The obvious barrier is taste. Organ meats have strong, distinctive flavors that not everyone enjoys. If you can tolerate them, they’re among the most nutritionally complete protein sources available.

Dried and Processed Meats

Beef jerky has an unusually high protein density by weight because nearly all the moisture has been removed. A single ounce covers close to 10% of most adults’ daily protein needs. However, jerky and other processed meats like deli turkey or salami come with high sodium levels that offset some of the protein advantage. They work well as portable, high-protein snacks but aren’t ideal as your primary protein source throughout the day.

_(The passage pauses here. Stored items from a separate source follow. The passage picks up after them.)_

import Literature.MathematicalPhysics.QuantumFieldTheory.Balaban1983to89.B13Eq216FirstForm

/-!
# `Balaban1983to89.B13Bound226Primitive` — T. Bałaban, *Renormalization group approach to lattice gauge field
theories. II. Cluster expansions*, Commun. Math. Phys. **116** (1988) 1–22 [Balaban1988RG2Cluster], pp. 15–17: the
bound (2.26) of the generic term (2.14) with EVERY in-paper step of pp. 15–17 kernel-checked and the hypotheses
reduced to the PRIMITIVE cross-paper inputs — the capstone of the chain `B13CauchyDecay` → `B13FirstEstimate215` →
`B13Replacement223` → `B13Integral223` → `B13Bound226Assembly` → `B13Bound226From216` → `B13Eq216AnalyticStep` →
`B13Eq216FirstForm`: the three replacement kernels `R₁`, `R₂`, `R₃` of p. 16 and the identities defining them are no
longer hypotheses but CONSTRUCTED from the `Γ`-kernel `G(σ)`, the covariance `C_σ = A(σ)⁻¹`, the precision `A(σ)` and
their `σ = 0`, `(U, 0)` values `Γ₀`, `C`, `C⁻¹`.

statement-level skeleton of published theorems with citation tags; proofs where landed; nothing here is a claim about
the Yang–Mills mass gap

PDF held: `paper:balaban1988-cmp116-rg-ii-cluster` (journal page = PDF page + 0); pp. 15–17 (materialised
`p0015.txt`–`p0017.txt`, render `…-p016-x2.png`, cell transcript `pub-balaban/b2b-balaban-b13/transcript-B13.md`
ll. 144–165).

CITATION HEADER (verbatim, p. 15 [PDF 15] and p. 17 [PDF 17]): *"In the expression on the right-hand side we replace the
operators by the corresponding operators with σ(Z) = 0, 𝐔 = U, 𝐉 = 0, and we estimate the error."* … *"This ends the
estimate of the expression (2.14). Gathering together all the bounds we get*
`|(2.14)| ≦ exp(−(κ₁ − 1)(LM)⁻⁴|Z∖Z′₀|)[Π_{Y∈𝐃} 2E₀ε₁C₁α₄⁻¹M^q exp C₂κ₁ exp(−(1 − 3δ)κd_k(Y))] exp(−½γ₂(ε₁²/g_k²)|P|) · exp O(1)α₅|Z|.`  (2.26)"

WHAT IS REPRODUCED (unit `lit-balaban-r10` gen 11, B13 fold owner; SKELETON rows `B13.Eq2.26`, `B13.Eq2.16`,
`B13.Eq2.15` of `HOME/lit-balaban-r10/ROWS-B13.md`).
* §1 `hdef3_of_linear`, `h216R3_of_diff`, `continuous_of_linear` — for the LINEAR `Γ`-operator `Γ(σ)X = G(σ)·X`:
  `Re Γ(σ)X = (Γ₀ + R₃(σ))X` with `R₃(σ) := Re G(σ) − Γ₀` (the hypothesis `hdef3` of `B13Bound226From216`), the
  entrywise (2.16) for `R₃(σ)` from that of `G(σ) − Γ₀`, and the continuity of `X ↦ Γ(σ)X` (the hypothesis `hΓc`).
* §2 **`norm_term214_le_226_of_primitives`** — (2.26) for the typed term (2.14)
  `B13Term214.term214 r lZ lD (core214 A Γ (F214 …)) σ₀ τ₀` from: separate analyticity in (σ, τ) and the (2.20)/(2.22)
  shapes (as in `B13Bound226Assembly`); `A(σ)` symmetric with `Re A(σ) ≻ 0`; the `Γ`-operator linear with kernel
  `G(σ)`; and, uniformly on the σ-polydisc, ENTRYWISE bounds on located bonds at rate `κ` — the uniform localisation of
  `G(σ)`, `Γ₀`, `C_σ = A(σ)⁻¹`, `C` (constants `K_G`, `K_Γ`, `K_{Cσ}`, `K₀`: the random-walk expansions of [13]/[15], L17a)
  and the (2.16)-type bounds of the three DIFFERENCES `G(σ) − Γ₀` (`θ_Γ`), `C_σ − C` (`θ_C`), `A(σ) − C⁻¹` (`θ_E`) (the leaf
  L16a for the primitive objects; their `(𝐔, 𝐉)`-parts are `B13Eq216AnalyticStep`) — with any common majorant `θ` of
  `θ_E`, `θ_Γ` and the `R₁`-constant of `B13Eq216FirstForm.h216R1_of_factors`, at the twice-dropped rate `κ″`
  (`κ > κ′ > κ″ > 0`), and the smallness `K′θ′ < 1`, `α₅c ≤ ½`, `α₅(1 + 2cg) ≤ ½`.
HONEST SCOPE.  Plumbing only (every step is one of the landed theorems).  By-assertion inputs after this file, for the
typed generic term: the localisation and difference bounds of the PRIMITIVE operators `C^{(k)}(Z₀, σ)`, its inverse,
`Γ_k(Z₀, σ)` (cross-paper [13]/[15], loci L16a/L17a; print's σ-part `O(1)e^{−⅓δ₀M}`), the eigenvalue/norm bounds `c`,
`g`, (2.20)/(2.22) in their printed shapes, separate analyticity; and upstream the (2.14)-representation of H(Z)
(`B13Representation214`).  No `sorry`, no definition, no new named fact (D-0026).
-/

noncomputable section

namespace Literature.MathematicalPhysics.QuantumFieldTheory.Balaban1983to89.B13Bound226Primitive

open Complex MeasureTheory Metric Finset Matrix
open B2Lemma25Proof (l1dist l1dist_nonneg)
open B13Term214 (SepHolOn term214 core214 F214)
open B13Bound226From216 (norm_term214_le_226_of_216)
open B13Eq216FirstForm (hdef1_of_linear h216R1_of_factors entry_bound_mono_rate)

/-! ## §1. The linear `Γ`-operator: `hdef3`, `h216R3`, `hΓc` -/

section Linear

variable {ν : ℕ} {Λ N : Type} [Fintype Λ] [Fintype N]

omit [Fintype Λ] in
/-- **`hdef3` for a linear `Γ`-operator**: if `Γ(σ)X = G·X` (complex `Λ × N` kernel, real `X`), then
`Re (Γ(σ)X)_i = ((Γ₀ + R₃)X)_i` with `R₃ := Re G − Γ₀` — *"the difference between the new bilinear form and the form in
(2.15) is a bilinear from ⟦sic⟧ −⟨B, R₃X⟩"*. [cite: Balaban1988RG2Cluster, (2.16) p.16] -/
theorem hdef3_of_linear (G : Matrix Λ N ℂ) (Γσ : (N → ℝ) → (Λ → ℂ))
    (hlin : ∀ X : N → ℝ, Γσ X = G *ᵥ fun j => (X j : ℂ)) (Γ₀ : Matrix Λ N ℝ) (X : N → ℝ) (i : Λ) :
    (Γσ X i).re = ((Γ₀ + (G.map Complex.re - Γ₀)) *ᵥ X) i := by
  rw [add_sub_cancel, hlin X]
  simp only [Matrix.mulVec, dotProduct, Complex.re_sum, Matrix.map_apply]
  refine Finset.sum_congr rfl fun j _ => ?_
  rw [Complex.mul_re, Complex.ofReal_re, Complex.ofReal_im, mul_zero, sub_zero]

omit [Fintype Λ] [Fintype N] in
/-- **`h216R3` from the difference kernel**: `‖(Re G − Γ₀)(i,j)‖ ≤ ‖(G − Γ₀)(i,j)‖`, so an entrywise (2.16) for
`G(σ) − Γ₀` gives one for `R₃(σ) = Re G(σ) − Γ₀`. [cite: Balaban1988RG2Cluster, (2.16) p.16] -/
theorem h216R3_of_diff {G : Matrix Λ N ℂ} {Γ₀ : Matrix Λ N ℝ} {g : Λ → N → ℝ}
    (hd : ∀ i j, ‖(G - Γ₀.map (algebraMap ℝ ℂ)) i j‖ ≤ g i j) (i : Λ) (j : N) :
    ‖(G.map Complex.re - Γ₀) i j‖ ≤ g i j := by
  have hre : (G.map Complex.re - Γ₀) i j = ((G - Γ₀.map (algebraMap ℝ ℂ)) i j).re := by
    rw [Matrix.sub_apply, Matrix.sub_apply, Matrix.map_apply, Matrix.map_apply, Complex.sub_re,
      Complex.coe_algebraMap, Complex.ofReal_re]
  rw [hre, Real.norm_eq_abs]
  exact (Complex.abs_re_le_norm _).trans (hd i j)

omit [Fintype Λ] in
/-- **`hΓc` for a linear `Γ`-operator**: `X ↦ G·X` is continuous (*"Γ_k(Z₀, σ(Z)) = C*Δ_k(σ(Z))CZ₀ᶜ(C^{(k)})^{1/2}(σ(Z))"*
is a linear operator). [cite: Balaban1988RG2Cluster, (2.14) p.15] -/
theorem continuous_of_linear (G : Matrix Λ N ℂ) (Γσ : (N → ℝ) → (Λ → ℂ))
    (hlin : ∀ X : N → ℝ, Γσ X = G *ᵥ fun j => (X j : ℂ)) : Continuous Γσ := by
  have h : Γσ = fun X => G *ᵥ fun j => (X j : ℂ) := funext hlin
  rw [h]
  exact Continuous.matrix_mulVec continuous_const
    (continuous_pi fun j => Complex.continuous_ofReal.comp (continuous_apply j))

end Linear

/-! ## §2. (2.26) from the primitive objects -/

section Capstone

variable {ν : ℕ} {Λ : Type} [Fintype Λ] [DecidableEq Λ] {C₀ : Type} [Fintype C₀] [DecidableEq C₀]
variable {ι κ : Type*} [DecidableEq ι] [DecidableEq κ]

/-- **(2.26) for the typed term (2.14) from the PRIMITIVE objects.**  Hypotheses: the Cauchy/analyticity data of
`B13Bound226Assembly` (σ-radius `e^{κ₁}`, `κ₁ ≥ 1`; τ-radii `R_τ(Y) ≥ 2`; separate holomorphy of `∫dμ₀(X)|_Z (lines 2–4)`;
base points in the unit polydiscs); the (2.22) and (2.20) shapes; and, uniformly for the `σ` of the σ-polydisc: `A(σ)`
symmetric with `Re A(σ) ≻ 0`; the `Γ`-operator LINEAR, `Γ(σ)X = G(σ)·X`; ENTRYWISE bounds on bonds located on ℤ^ν
(`Λ` = bonds of `Z₀` with `≤ m` per site, `N = Λ ⊕ C₀` = bonds of `Z` with `≤ m` per site) at rate `κ`: localisation of
`G(σ)` (`K_G`), `Γ₀` (`K_Γ`), `C_σ = A(σ)⁻¹` (`K_{Cσ}`), `C` (`K₀`), and (2.16)-type bounds of the differences `G(σ) − Γ₀`
(`θ_Γ`), `A(σ)⁻¹ − C` (`θ_C`), `A(σ) − C⁻¹` (`θ_E`); rates `κ > κ′ > κ″ > 0`; a common majorant `θ` of `θ_E`, `θ_Γ` and
the `R₁`-constant `m(1+2/(κ−κ′))^ν·m(1+2/(κ′−κ″))^ν·(θ_ΓK_{Cσ}K_G + K_Γθ_CK_G + K_ΓK₀θ_Γ)`; smallness `K′θ′ < 1`
(`K′ = K₀m(1+2/κ)^ν`, `θ′ = θm(1+2/κ″)^ν`), `α₅c ≤ ½`, `α₅(1+2cg) ≤ ½` (`α₅ = 2θ′ + γ₂ + a`).  Conclusion: (2.26),
`|(2.14)| ≤ exp(−(κ₁ − 1)|lZ|)·[Π_{Y∈𝐃} 2/R_τ(Y)]·e^{2η|Λ|}·exp(−½γ₂(ε₁²/g_k²)|P| + w)·e^{α₅c|Λ|}·e^{α₅(1+2cg)|N|}` —
`B13Bound226From216.norm_term214_le_226_of_216` with `R₁ := Γ₀ᵀCΓ₀ − Re(G(σ)ᵀA(σ)⁻¹G(σ))`
(`B13Eq216FirstForm.hdef1_of_linear` / `h216R1_of_factors`), `R₃ := Re G(σ) − Γ₀` (`hdef3_of_linear` / `h216R3_of_diff`),
`hΓc` := `continuous_of_linear`. [cite: Balaban1988RG2Cluster, (2.14)–(2.15) p.15, (2.16)–(2.22) p.16, (2.23)–(2.26) p.17] -/
theorem norm_term214_le_226_of_primitives {κ₁ : ℝ} (hκ₁ : 1 ≤ κ₁) (Rτ : κ → ℝ) (hRτ : ∀ Y, 2 ≤ Rτ Y)
    {Uσ Uτ : Set ℂ} (hUσ : IsOpen Uσ) (hUτ : IsOpen Uτ) (hUexp : closedBall (0 : ℂ) (Real.exp κ₁) ⊆ Uσ)
    (hUtau : ∀ Y, closedBall (0 : ℂ) (Rτ Y) ⊆ Uτ) {r : ℝ} (hr : 0 < r) (hr' : r ≤ Real.exp κ₁ - 1)
    (hsubτ : ∀ s ∈ Set.uIcc (0 : ℝ) 1, closedBall (s : ℂ) r ⊆ Uτ)
    (A : (ι → ℂ) → Matrix Λ Λ ℂ) (Γ : (ι → ℂ) → (Λ ⊕ C₀ → ℝ) → (Λ → ℂ))
    (cardP : ℕ) (χY₀ χcP : (Λ → ℝ) → ℝ) (hχ0 : ∀ B, 0 ≤ χY₀ B) (hχc0 : ∀ B, 0 ≤ χcP B) (Dfam : Finset κ)
    (V : κ → (Λ → ℝ) → ℂ)
    (hΨσ : ∀ τ : κ → ℂ, (∀ j, τ j ∈ Uτ) → SepHolOn Uσ (fun σ => core214 A Γ (F214 cardP χY₀ χcP Dfam V) σ τ))
    (hΨτ : ∀ σ : ι → ℂ, (∀ j, σ j ∈ Uσ) → SepHolOn Uτ (fun τ => core214 A Γ (F214 cardP χY₀ χcP Dfam V) σ τ))
    {C : Matrix Λ Λ ℝ} (hC : C.PosDef) (Γ₀ : Matrix Λ (Λ ⊕ C₀) ℝ)
    (hAs : ∀ σ : ι → ℂ, (∀ j, ‖σ j‖ ≤ Real.exp κ₁) → (A σ).IsSymm)
    (hA : ∀ σ : ι → ℂ, (∀ j, ‖σ j‖ ≤ Real.exp κ₁) → ((A σ).map Complex.re).PosDef)
    -- the Γ-operator is linear with kernel G(σ)
    (G : (ι → ℂ) → Matrix Λ (Λ ⊕ C₀) ℂ)
    (hlin : ∀ σ : ι → ℂ, (∀ j, ‖σ j‖ ≤ Real.exp κ₁) → ∀ X : Λ ⊕ C₀ → ℝ, Γ σ X = G σ *ᵥ fun j => (X j : ℂ))
    {γ₂ rP a w : ℝ} (qP : (Λ → ℝ) → ℝ)
    (h222 : ∀ B, χY₀ B * χcP B ≤ Real.exp (-(γ₂ / 2 * rP ^ 2 * cardP) + γ₂ / 2 * qP B)) (hγ₂ : 0 ≤ γ₂)
    (hqP : ∀ B, qP B ≤ B ⬝ᵥ B) (h220R : ∀ B, ∑ Y ∈ Dfam, Rτ Y * ‖V Y B‖ ≤ a / 2 * (B ⬝ᵥ B) + w) (ha0 : 0 ≤ a)
    -- located bonds
    (locΛ : Λ → (Fin ν → ℤ)) (locN : Λ ⊕ C₀ → (Fin ν → ℤ)) {m : ℕ}
    (hfibΛ : ∀ x : Fin ν → ℤ, (Finset.univ.filter fun i => locΛ i = x).card ≤ m)
    (hfibN : ∀ x : Fin ν → ℤ, (Finset.univ.filter fun j => locN j = x).card ≤ m)
    -- rates and constants
    {kap kap' kap'' θ θE θΓ θC KG KΓ KCs K₀ : ℝ} (hkap'' : 0 < kap'') (h1 : kap'' < kap') (h2 : kap' < kap)
    (hθE : 0 ≤ θE) (hθΓ : 0 ≤ θΓ) (hθC : 0 ≤ θC) (hKG : 0 ≤ KG) (hKΓ : 0 ≤ KΓ) (hKCs : 0 ≤ KCs) (hK₀ : 0 ≤ K₀)
    (hθEle : θE ≤ θ) (hθΓle : θΓ ≤ θ)
    (hθR1le : (m * (1 + 2 / (kap - kap')) ^ ν) * (m * (1 + 2 / (kap' - kap'')) ^ ν)
      * (θΓ * KCs * KG + KΓ * θC * KG + KΓ * K₀ * θΓ) ≤ θ)
    -- uniform localisation of the primitive kernels (L17a)
    (hG : ∀ σ : ι → ℂ, (∀ j, ‖σ j‖ ≤ Real.exp κ₁) →
      ∀ b j, ‖G σ b j‖ ≤ KG * Real.exp (-(kap * l1dist (locΛ b) (locN j))))
    (hΓ₀ : ∀ b j, ‖Γ₀ b j‖ ≤ KΓ * Real.exp (-(kap * l1dist (locΛ b) (locN j))))
    (hCs : ∀ σ : ι → ℂ, (∀ j, ‖σ j‖ ≤ Real.exp κ₁) →
      ∀ b b', ‖(A σ)⁻¹ b b'‖ ≤ KCs * Real.exp (-(kap * l1dist (locΛ b) (locΛ b'))))
    (hC216 : ∀ b b', ‖C b b'‖ ≤ K₀ * Real.exp (-(kap * l1dist (locΛ b) (locΛ b'))))
    -- the (2.16)-type differences of the primitive kernels (L16a)
    (hdΓ : ∀ σ : ι → ℂ, (∀ j, ‖σ j‖ ≤ Real.exp κ₁) →
      ∀ b j, ‖(G σ - Γ₀.map (algebraMap ℝ ℂ)) b j‖ ≤ θΓ * Real.exp (-(kap * l1dist (locΛ b) (locN j))))
    (hdC : ∀ σ : ι → ℂ, (∀ j, ‖σ j‖ ≤ Real.exp κ₁) →
      ∀ b b', ‖((A σ)⁻¹ - C.map (algebraMap ℝ ℂ)) b b'‖ ≤ θC * Real.exp (-(kap * l1dist (locΛ b) (locΛ b'))))
    (hdE : ∀ σ : ι → ℂ, (∀ j, ‖σ j‖ ≤ Real.exp κ₁) →
      ∀ b b', ‖(A σ - C⁻¹.map (algebraMap ℝ ℂ)) b b'‖ ≤ θE * Real.exp (-(kap * l1dist (locΛ b) (locΛ b'))))
    (hsmallKθ : K₀ * (m * (1 + 2 / kap) ^ ν) * (θ * (m * (1 + 2 / kap'') ^ ν)) < 1)
    -- the (2.24)–(2.25) smallness
    {c g : ℝ} (hc0 : 0 ≤ c) (hc : ∀ k, hC.1.eigenvalues k ≤ c)
    (hαc : (2 * (θ * (m * (1 + 2 / kap'') ^ ν)) + (γ₂ + a)) * c ≤ 1 / 2) (hg : 0 ≤ g)
    (hΓq : ∀ X : Λ ⊕ C₀ → ℝ, (Γ₀ *ᵥ X) ⬝ᵥ (C *ᵥ (Γ₀ *ᵥ X)) ≤ g * (X ⬝ᵥ X))
    (hsmall : (2 * (θ * (m * (1 + 2 / kap'') ^ ν)) + (γ₂ + a)) * (1 + 2 * c * g) ≤ 1 / 2)
    {lZ : List ι} (hlZ : lZ.Nodup) {lD : List κ} (hlD : lD.Nodup)
    {σ₀ : ι → ℂ} (hσ₀ : ∀ j, ‖σ₀ j‖ ≤ 1) {τ₀ : κ → ℂ} (hτ₀ : ∀ Y, ‖τ₀ Y‖ ≤ 1) :
    ‖term214 r lZ lD (core214 A Γ (F214 cardP χY₀ χcP Dfam V)) σ₀ τ₀‖ ≤
      Real.exp (-(κ₁ - 1) * lZ.length) * (∏ Y ∈ lD.toFinset, 2 * (Rτ Y)⁻¹)
        * (Real.exp (2 * (K₀ * (m * (1 + 2 / kap) ^ ν) * (θ * (m * (1 + 2 / kap'') ^ ν))
              * (1 + (1 - K₀ * (m * (1 + 2 / kap) ^ ν) * (θ * (m * (1 + 2 / kap'') ^ ν)))⁻¹) / 2) * Fintype.card Λ)
          * Real.exp (-(γ₂ / 2 * rP ^ 2 * cardP) + w)
          * (Real.exp ((2 * (θ * (m * (1 + 2 / kap'') ^ ν)) + (γ₂ + a)) * c * Fintype.card Λ)
            * Real.exp ((2 * (θ * (m * (1 + 2 / kap'') ^ ν)) + (γ₂ + a)) * (1 + 2 * c * g)
              * Fintype.card (Λ ⊕ C₀)))) := by
  have hθ : 0 ≤ θ := hθE.trans hθEle
  have hkap : 0 < kap := hkap''.trans (h1.trans h2)
  have hkk : kap'' ≤ kap := (h1.trans h2).le
  -- R₁ and R₃ constructed from the primitive kernels
  refine norm_term214_le_226_of_216 hκ₁ Rτ hRτ hUσ hUτ hUexp hUtau hr hr' hsubτ A Γ cardP χY₀ χcP hχ0 hχc0 Dfam V
    hΨσ hΨτ hC Γ₀ hAs hA (fun σ hσ => continuous_of_linear (G σ) (Γ σ) (hlin σ hσ)) qP h222 hγ₂ hqP h220R ha0 hθ
    hkap'' hK₀ hkap locΛ locN hfibΛ hfibN
    (fun σ => Γ₀ᵀ * C * Γ₀ - ((G σ)ᵀ * (A σ)⁻¹ * G σ).map Complex.re)
    (fun σ => (G σ).map Complex.re - Γ₀)
    (fun σ hσ X => hdef1_of_linear (A σ) (G σ) (Γ σ) (hlin σ hσ) C Γ₀ X)
    (fun σ hσ b b' => ?_) (fun σ hσ b b' => ?_)
    (fun σ hσ X i => hdef3_of_linear (G σ) (Γ σ) (hlin σ hσ) Γ₀ X i)
    (fun σ hσ i j => ?_) hC216 hsmallKθ hc0 hc hαc hg hΓq hsmall hlZ hlD hσ₀ hτ₀
  · -- h216R1: from the factor bounds, then to the common majorant θ
    have h := h216R1_of_factors hθΓ hθC hKG hKΓ hKCs hK₀ hkap''.le h1 h2 locΛ locN hfibΛ (hdΓ σ hσ) (hdC σ hσ)
      (hG σ hσ) hΓ₀ (hCs σ hσ) hC216 b b'
    exact h.trans (mul_le_mul_of_nonneg_right hθR1le (Real.exp_pos _).le)
  · -- h216E: rate κ → κ″, constant θ_E → θ
    have h := entry_bound_mono_rate hθE hkk locΛ locΛ (hdE σ hσ) b b'
    exact h.trans (mul_le_mul_of_nonneg_right hθEle (Real.exp_pos _).le)
  · -- h216R3: from G(σ) − Γ₀, rate κ → κ″, constant θ_Γ → θ
    have hmono : ∀ i j, ‖(G σ - Γ₀.map (algebraMap ℝ ℂ)) i j‖
        ≤ θ * Real.exp (-(kap'' * l1dist (locΛ i) (locN j))) := fun i j =>
      (entry_bound_mono_rate hθΓ hkk locΛ locN (hdΓ σ hσ) i j).trans
        (mul_le_mul_of_nonneg_right hθΓle (Real.exp_pos _).le)
    exact h216R3_of_diff hmono i j

end Capstone

end Literature.MathematicalPhysics.QuantumFieldTheory.Balaban1983to89.B13Bound226Primitive

end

Protein Quality, Not Just Quantity

Grams of protein per serving only tells part of the story. How well your body can actually absorb and use that protein matters too. Scientists measure this using a score called DIAAS (Digestible Indispensable Amino Acid Score), where anything above 100 is considered excellent. Research from the University of Illinois tested a range of meat products and found that nearly all scored above 100 for adults: pork loin scored 139, medium ribeye roast hit 130, and ham reached 126. Even beef jerky scored 120.

One interesting finding: cooking temperature affects digestibility. Well-done meats consistently scored lower than medium-cooked meats. A medium ribeye roast scored 130, while the same cut cooked well-done dropped to 107. Overcooking doesn’t destroy protein, but it does make some amino acids harder for your body to access. Cooking meat to a moderate internal temperature, rather than charring it, gives you slightly better protein utilization.

Quick Comparison by the Numbers

Here’s a practical ranking of cooked meats by protein per 100 grams, combining the data above:

  • Chicken breast (skinless, roasted): ~29 g
  • Turkey breast (skinless, roasted): ~29 g
  • Beef top round (braised): ~29 g
  • Beef liver (cooked): 29 g
  • Emu (cooked): 28.4 g
  • Elk (cooked): 26.6 g
  • Venison (cooked): 26.5 g
  • Ostrich (cooked): 26.2 g
  • Bison (cooked): 25.4 g
  • Pork tenderloin (roasted): ~29 g per 100 g

The differences at the top are small. Chicken breast, turkey breast, lean beef cuts, pork tenderloin, and beef liver all cluster around 29 grams per 100 grams cooked. Game meats like elk and venison fall slightly below but compensate with very low fat content. For most people, the highest-protein meat is whichever lean cut you’ll actually cook and eat consistently.